The Robot Uprising isn’t as violent as one would think…

I’ll admit that up until this last December-gift-giving-holiday, I wasn’t sure about this whole “Smart Home” nonsense.  Why in the heck would I want to control my lights with my phone, and why would I want to cave in to the Internet of Things craze that has been blasted all over the media and news outlets?  I had concerns, some of which are still valid, but some of which were put to ease. When my wife wanted an Alexa voice-activated assistant device, I was intrigued when I saw that it had several options for home automation.  Later that month, a friend of mine had completely switched away from one Home Automation system to another and was selling his gear off at a very nice price so I took the bait and decided to try it out.  I will be writing an article soon about my experiences with the Internet of Things, Home Automation, and the fun of trying to serial debug a finicky Wink Hub, but I’m drifting off topic here.  Suffice it to say that I have been very happy with my setup, with one glaring omission.

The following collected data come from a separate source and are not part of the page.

/-- **THE SECOND-ORDER VERTEX `∂_p∂_q Π_{□_i⊂X} f(□_i)` JOINS TWO CUBES OR STAYS IN ONE** (`C²` cube-local factors): if `blk p ≠ blk q` it is
`(Π_{j ≠ blk p, blk q} f(□_j)) · ∂_p f(□_{blk p}) · ∂_q f(□_{blk q})`; if `blk p = blk q = i` it is `(Π_{j≠i} f(□_j)) · ∂_p∂_q f(□_i)` — the
vertex `□_{i₁} Δ □_{i₂}` of the walk (5.13.3) (p. 306) read on the cube product; the left side is p13's `BIJ88TrainPieces306.D2 (obs blk f X) φ p q`
by `rfl`. [cite: BalabanImbrieJaffe1988, §5.13 Eq. (5.13.3) p.306] -/
theorem D2_obs (X : Finset I) (hf2 : ∀ i ∈ X, ContDiff ℝ 2 (f i))
    (hloc : ∀ i ∈ X, ∀ φ ψ : α → ℝ, (∀ x, blk x = i → φ x = ψ x) → f i φ = f i ψ)
    (φ : BIJ88PolymerRep5134Gauss.Site blk X → ℝ) (p q : BIJ88PolymerRep5134Gauss.Site blk X) :
    fderiv ℝ (fun ψ => fderiv ℝ (obs blk f X) ψ (Pi.single q 1)) φ (Pi.single p 1) =
      if blk p.1 = blk q.1 then
        (∏ j ∈ X.erase (blk q.1), f j (BIJ88PolymerRep5134Gauss.ext blk X φ)) *
          fderiv ℝ (fun ψ' => fderiv ℝ (f (blk q.1)) ψ' (Pi.single q.1 1)) (BIJ88PolymerRep5134Gauss.ext blk X φ) (Pi.single p.1 1)
      else
        (∏ j ∈ (X.erase (blk q.1)).erase (blk p.1), f j (BIJ88PolymerRep5134Gauss.ext blk X φ)) *
          fderiv ℝ (f (blk p.1)) (BIJ88PolymerRep5134Gauss.ext blk X φ) (Pi.single p.1 1) *
          fderiv ℝ (f (blk q.1)) (BIJ88PolymerRep5134Gauss.ext blk X φ) (Pi.single q.1 1) := by
  have hd : ∀ i ∈ X, Differentiable ℝ (f i) := fun i hi => (hf2 i hi).differentiable (by norm_num)
  have hd' : ∀ i ∈ X, Differentiable ℝ (fun ψ : α → ℝ => fderiv ℝ (f i) ψ (Pi.single q.1 1)) := fun i hi =>
    (((hf2 i hi).fderiv_right (m := 1) le_rfl).clm_apply contDiff_const).differentiable (by norm_num)
  -- the first derivative as a function of the field
  have h1 : (fun ψ : BIJ88PolymerRep5134Gauss.Site blk X → ℝ => fderiv ℝ (obs blk f X) ψ (Pi.single q 1)) =
      fun ψ => (∏ j ∈ X.erase (blk q.1), f j (BIJ88PolymerRep5134Gauss.ext blk X ψ)) *
        fderiv ℝ (f (blk q.1)) (BIJ88PolymerRep5134Gauss.ext blk X ψ) (Pi.single q.1 1) :=
    funext fun ψ => fderiv_obs_single blk f X ψ (fun i hi => (hd i hi) _) hloc q
  -- the factor ψ ↦ ∂_q f_{blk q}(ext ψ) and its derivative along e_p
  set g : (α → ℝ) → ℝ := fun ψ' => fderiv ℝ (f (blk q.1)) ψ' (Pi.single q.1 1) with hg
  have hgd : Differentiable ℝ g := hd' _ q.2
  have hG : HasFDerivAt (fun ψ : BIJ88PolymerRep5134Gauss.Site blk X → ℝ => g (BIJ88PolymerRep5134Gauss.ext blk X ψ))
      ((fderiv ℝ g (BIJ88PolymerRep5134Gauss.ext blk X φ)).comp (extCLM blk X)) φ := by
    have h1' : HasFDerivAt g (fderiv ℝ g (BIJ88PolymerRep5134Gauss.ext blk X φ)) (extCLM blk X φ) := by
      rw [extCLM_apply]; exact (hgd _).hasFDerivAt
    refine (h1'.comp φ (extCLM blk X).hasFDerivAt).congr_of_eventuallyEq (Filter.Eventually.of_forall fun ψ => ?_)
    simp [Function.comp, extCLM_apply]
  have hPr := hasFDerivAt_prod_ext blk f X (X.erase (blk q.1)) φ (fun i hi => (hd i (Finset.mem_of_mem_erase hi)) _)
  have hprod := hPr.fun_mul hG
  rw [h1, hprod.fderiv]
  -- evaluate the derivative of the product at e_p
  rw [_root_.add_apply, _root_.smul_apply, _root_.smul_apply, ContinuousLinearMap.comp_apply, extCLM_apply,
    ext_single, smul_eq_mul, smul_eq_mul, ← hPr.fderiv,
    fderiv_prod_ext_single blk f X (X.erase (blk q.1)) φ (fun i hi => (hd i (Finset.mem_of_mem_erase hi)) _)
      (fun i hi => hloc i (Finset.mem_of_mem_erase hi)) p]
  by_cases hpq : blk p.1 = blk q.1
  · -- same cube: the sub-product misses `blk p`, its derivative vanishes
    rw [if_pos hpq, if_neg (by rw [hpq]; exact Finset.notMem_erase _ _), mul_zero, add_zero]
  · -- two cubes: the mixed second derivative of `f(□_{blk q})` along `e_p` vanishes by locality of `g`
    rw [if_neg hpq, if_pos (Finset.mem_erase.2 ⟨hpq, p.2⟩)]
    have hg0 : fderiv ℝ g (BIJ88PolymerRep5134Gauss.ext blk X φ) (Pi.single p.1 1) = 0 :=
      fderiv_apply_eq_zero_of_local blk (fun _ : I => g) (i := blk q.1)
        (local_fderiv_apply blk (hloc _ q.2) (hd _ q.2) (Pi.single q.1 1)) (hgd _) fun x hx => by
          rw [Pi.single_apply, if_neg]; rintro rfl; exact hpq hx
    rw [hg0, mul_zero, zero_add, hg]
    ring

In my Home Automation gear, I have several GE Link lightbulbs that are controlled by a Wink Hub over a wireless protocol called Zigbee.  This hub connects to my wireless network (Wi-Fi) and via the Zigbee wireless connectivity, I can use the Wink app to control the lightbulbs and since Alexa and the Hub are on the same network, I can use Alexa to control the lights as well.  I can also use sensors like the ones used for security systems for triggering lights to turn on. In my apartment, the front door opens and the hallway and living room lights come on automatically.  No more fumbling with trying to find light switches.  This all sounds great in theory, however,

Old habits die hard…

The issue with Home Automation lights is one of power and habits.  We have gotten too used to the old way of “switch turns on light, switch turns off light” without taking into consideration, “What if we need to direct the switch to turn the light off but the light must remain powered on?”.  In order for the GE Link bulbs to be triggerable by the Hub, it needs to have power.  Normally this can be solved by using any manner of switches and accessories to address this issue however in my particular case of living in an apartment, I can’t go replacing light switches and sockets so I have to look elsewhere.  In my case, the standard light switch is sometimes far more preferable to saying a command (like a midnight run to the kitchen) or pulling out the phone in order to turn on a light and this was proving to be the downfall of the entire HA setup.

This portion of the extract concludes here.